Yeah nothing is hitting the otel-collector. I could see the generator requesting and getting responses ... still digging.

Bill Adams20:07:23

found something.

Bill Adams20:07:48

> ... 18 more > [otel.javaagent 2024-07-02 20:23:05:616 +0000] [OkHttp http://otel-collector:4318/...] ERROR io.opentelemetry.exporter.internal.http.HttpExporter - Failed to export metrics. The request could not be executed.
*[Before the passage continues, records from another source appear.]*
/-! ## §3 The ASSEMBLED channel `T_a + T_b` on the read-out dictionary with BOTH coupling moduli size-fed -/

/-- **leaf-04-g6's (w25)-M face for `T_a + T_b` (p214472 §2, `P := margProj r A`) WITH SIZE-FED SUMMAND MODULI (kernel).**  Binders
p214472's VERBATIM except `hTcupa` ∕ `hTcupb` ↦ producers `hTcupaFed` ∕ `hTcupbFed : TermSize E W κ N → (…)`; the size is proved FIRST
by §1 at `𝒯 := T_a + T_b` (sum binders from leaf-07-g5's `channelStepSum_add` ∕ `channelSizeAtStepNN_add`).  Conclusion p214472's
verbatim (`qTbar := q̄_a + q̄_b`, `ω := max ω_a ω_b`, `τbar := τ̄_a + τ̄_b`).  Sockets: species (a) ↦ §4 below; species (b) ↦ A3-KER's
fed producer (leaf-09 lineage). [cite: Balaban1987RG1, (1.3) p.260, (2.12)-(2.14) p.268; Balaban1988RG2Cluster, (1.33)-(1.36) p.9, (2.14)-(2.15) p.15] -/
theorem termSize_ne9_and_fadingMemory_margProj_sum_fed {E : Functional C Bg} {W : Set (ℕ → ℝ)}
    {Adm MF : Set (Bg → C.Dom → ℝ)} {r : ℕ → (Bg → C.Dom → ℝ) → ℝ} {A : Bg → C.Dom → ℝ}
    {Ta Tb : ℕ → (ℕ → ℝ) → (Bg → C.Dom → ℝ) → ι → ℝ}
    {Ψ : ℕ → ℝ → (ι → ℝ) → Bg → C.Dom → ℝ} {act : ℕ → ℝ → Bg → Pot → G.P → ℂ} {𝒜 : ℕ → Set Pot}
    {n : ℕ → ℝ → Bg → G.P → ℝ} {lip clip : ℕ → ℝ} {a d : G.P → ℝ} {δ : C.Dom → ℝ}
    {κ B lipbar clipbar qba qbb τba τbb ωa ωb cr aA : ℝ} {wt wta wtb : ℕ → ι → ℝ} {τa τb : ℕ → ℕ → ℝ}
    {qTa qTb p₀ N : ℕ → ℝ}
    (ρ : ℕ → (ι → ℝ) → Pot) (U₀ : Bg) (explZ : ℕ → Bg → C.Dom → ℝ) (h0 : ScaleZeroFree E W)
    (hAdm : AdmissibleTerms E W Adm) (hres : AdmRestrict Adm)
    (hrA : ReadAdditive Adm r) (hr0 : ReadZero r) (hrs : ReadSize Adm r κ cr) (hA : DirSize A κ aA) (hcr : 0 ≤ cr)
    (haA : 0 ≤ aA) (hPinto : ProjInto Adm MF (margProj r A))
    -- species (a)
    (hadda : ChannelAdditive MF Ta) (hsuma : ChannelStepSum MF Ta) (hstepa : ChannelSizeAtStepNN MF Ta κ wta τa)
    (hτa : ∀ k j, j ≤ k → 0 ≤ τa k j ∧ τa k j ≤ τba * ωa ^ (k - j)) (hτba : 0 ≤ τba) (hωa : 0 < ωa)
    (hqTa0 : ∀ k, 0 ≤ qTa k) (hqTab : ∀ k, qTa k ≤ qba)
    (hTcupaFed : TermSize E W κ N → ∀ g ∈ W, ∀ g' ∈ W, ∀ (k : ℕ) (y : ι),
      |compProj Ta (margProj r A) k g (E g) y - compProj Ta (margProj r A) k g' (E g) y| ≤
        wta k y * (qTa k * |g k - g' k|))
    -- species (b)
    (haddb : ChannelAdditive MF Tb) (hsumb : ChannelStepSum MF Tb) (hstepb : ChannelSizeAtStepNN MF Tb κ wtb τb)
    (hτb : ∀ k j, j ≤ k → 0 ≤ τb k j ∧ τb k j ≤ τbb * ωb ^ (k - j)) (hτbb : 0 ≤ τbb) (hωb : 0 ≤ ωb)
    (hqTb0 : ∀ k, 0 ≤ qTb k) (hqTbb : ∀ k, qTb k ≤ qbb)
    (hTcupbFed : TermSize E W κ N → ∀ g ∈ W, ∀ g' ∈ W, ∀ (k : ℕ) (y : ι),
      |compProj Tb (margProj r A) k g (E g) y - compProj Tb (margProj r A) k g' (E g) y| ≤
        wtb k y * (qTb k * |g k - g' k|))
    (hwa : ∀ k y, wta k y ≤ wt k y) (hwb : ∀ k y, wtb k y ≤ wt k y)
    (hfac : Factorises E W (compProj (Ta + Tb) (margProj r A)) Ψ) (hclip0 : ∀ k, 0 ≤ clip k)
    (hCup : ∀ g ∈ W, ∀ g' ∈ W, ∀ (k : ℕ) (U : Bg) (X : C.Dom), C.scale X = k + 1 → ∀ Q ∈ 𝒜 k, ∀ γ' ∈ G.vol X,
      ‖act k (g k) U Q γ'‖ ≤ n k (g' k) U γ' ∧
        ‖act k (g k) U Q γ' - act k (g' k) U Q γ'‖ ≤ clip k * |g k - g' k| * n k (g' k) U γ')
    (hreprV : ∀ (k : ℕ) (s : ℝ) (Q : ι → ℝ) (U : Bg) (X : C.Dom),
      Ψ k s Q U X = (G.newTerm act k s U X (ρ k Q)).re - (G.newTerm act k s U₀ X (ρ k Q)).re + explZ k U X)
    (hclipb : ∀ k, clip k ≤ clipbar)
    (hK : TwoPointKP G W act 𝒜 n lip a d) (hdec : G.DecayExtract δ d) (hpin : G.PinBudget a δ (fun _ => B) κ)
    (hρ : ∀ (k : ℕ) (Q Q' : ι → ℝ) (M : ℝ), (∀ y, |Q y - Q' y| ≤ wt k y * M) → ‖ρ k Q - ρ k Q'‖ ≤ M)
    (hexplZ : ∀ (k : ℕ) (U : Bg) (X : C.Dom), C.scale X = k + 1 → |explZ k U X| ≤ Real.exp (-(κ * C.d X)) * p₀ k)
    (hbase : ∀ g ∈ W, ∀ (U : Bg) (X : C.Dom), C.scale X = 0 → |E g U X| ≤ Real.exp (-(κ * C.d X)) * N 0)
    (hNsucc : ∀ j, p₀ j + 2 * B ≤ N (j + 1)) (hNnn : ∀ j, 0 ≤ N j)
    (hbox : ∀ (k : ℕ) (Q : ι → ℝ),
      (∀ y, |Q y| ≤ wt k y * sizeRadius (fun k j => (1 + cr * aA) * (τa + τb) k j) N k) → ρ k Q ∈ 𝒜 k)
    (hB : 0 ≤ B) (hlipb : ∀ k, lip k ≤ lipbar)
    (hpos : 0 < max ωa ωb + 8 * lipbar * B * ((1 + cr * aA) * (τba + τbb))) :
    TermSize E W κ N ∧
      NE9 E W κ (prodModuli (8 * clipbar * B + 8 * lipbar * B * (qba + qbb))
        fun _ => max ωa ωb + 8 * lipbar * B * ((1 + cr * aA) * (τba + τbb))) ∧
        FadingMemory ((8 * clipbar * B + 8 * lipbar * B * (qba + qbb)) /
            (max ωa ωb + 8 * lipbar * B * ((1 + cr * aA) * (τba + τbb))))
          (max ωa ωb + 8 * lipbar * B * ((1 + cr * aA) * (τba + τbb)))
          (prodModuli (8 * clipbar * B + 8 * lipbar * B * (qba + qbb))
            fun _ => max ωa ωb + 8 * lipbar * B * ((1 + cr * aA) * (τba + τbb))) := by
  -- the size FIRST, at the assembled channel (§1 with the sum's one-history binders)
  have hsum := channelStepSum_add hsuma hsumb
  have hstep := channelSizeAtStepNN_add hstepa hstepb hwa hwb (fun k j hjk => (hτa k j hjk).1)
    fun k j hjk => (hτb k j hjk).1
  have hT : TermSize E W κ N := termSize_compProj G ρ U₀ explZ hAdm hres (projScaleComm_margProj Adm A hr0) hPinto
    (projSize_margProj hrs hA hcr) (mul_nonneg hcr haA) hsum hstep hfac hreprV hK hdec hpin hexplZ hbase hNsucc hNnn hbox
  exact termSize_ne9_and_fadingMemory_margProj_sum G ρ U₀ explZ h0 hAdm hres hrA hr0 hrs hA hcr haA hPinto hadda hsuma hstepa
    hτa hτba hωa hqTa0 hqTab (hTcupaFed hT) haddb hsumb hstepb hτb hτbb hωb hqTb0 hqTbb (hTcupbFed hT) hwa hwb hfac hclip0 hCup
    hreprV hclipb hK hdec hpin hρ hexplZ hbase hNsucc hNnn hbox hB hlipb hpos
Full error message: Failed to connect to otel-collector/172.20.0.5:4318 > java.net.ConnectException: Failed to connect to otel-collector/172.20.0.5:4318 > at okhttp3.internal.connection.RealConnection.connectSocket(RealConnection.kt:297) > at okhttp3.internal.connection.RealConnection.connect(RealConnection.kt:207) > at okhttp3.internal.connection.ExchangeFinder.findConnection(ExchangeFinder.kt:226) > at okhttp3.internal.connection.ExchangeFinder.findHealthyConnection(ExchangeFinder.kt:106) > at okhttp3.internal.connection.ExchangeFinder.find(ExchangeFinder.kt:74) > at okhttp3.internal.connection.RealCall.initExchange$okhttp(RealCall.kt:255) > at okhttp3.internal.connection.ConnectInterceptor.intercept(ConnectInterceptor.kt:32) on : middleware-sentence-summary-service-1

Bill Adams20:07:34

same on the middleware-word-length-service-1 too .

Bill Adams20:07:13

oh... > 1b84f1ed180c otel/opentelemetry-collector-contrib:latest "/otelcol-contrib --…" 3 minutes ago Up 3 minutes 4317/tcp, 55678-55679/tcp middleware-otel-collector-1

steffan20:07:18

Something is up. I'm having problems now

Bill Adams20:07:28

I'm trying something locally in the otel collector config.

Bill Adams20:07:47

I fixed it I think.

Bill Adams20:07:19

"Fixed" is a stretch of course 😉 its publishing metrics to grafana now.

steffan20:07:59

I think some changes have crept into the Collector. I'm analysing it now.

👍 1
Bill Adams20:07:11

in the meantime - that extra line in the otel-collector config fixed cube-app.

steffan21:07:17

Thanks! I've also discovered changes in Jaeger, so I've several updates to make.

👍 1
Bill Adams21:07:43

want me to put up a PR on the otel-collector config(s) change?

steffan21:07:31

I'd like to investigate further as there are several issues at play. I've just discovered that the latest Jaeger build breaks things, but the most recent tagged build works.

👍 1
Bill Adams21:07:50

sure thing np.

steffan21:07:51

Thanks for the offer though

👍 1
Bill Adams21:07:37

I've got 0.2.7 in our staging env - testing it out now.

Bill Adams21:07:00

got to use the synchronous gauge - that was a win.

Bill Adams21:07:26

and the new histogram bucket advice (without having to override it with a hack)

steffan23:07:23

The Collector (and contrib Collector) had a breaking change introduced yesterday, where the OTLP receiver by default uses localhost instead of 0.0.0.0. https://github.com/open-telemetry/opentelemetry-collector/releases/tag/v0.104.0 Many thanks for finding the fix! 🙇:skin-tone-3:

steffan23:07:01

I've pushed your fix, along with a fix for the broken Jaeger image. You should be fine using clj-otel 0.2.7, as those fixes address just the examples and not clj-otel modules.

🙌 1
Bill Adams16:07:50

@U2C6SPLDS you are very welcome! Thank you for taking the time to 'plod' through this with me. Cheers!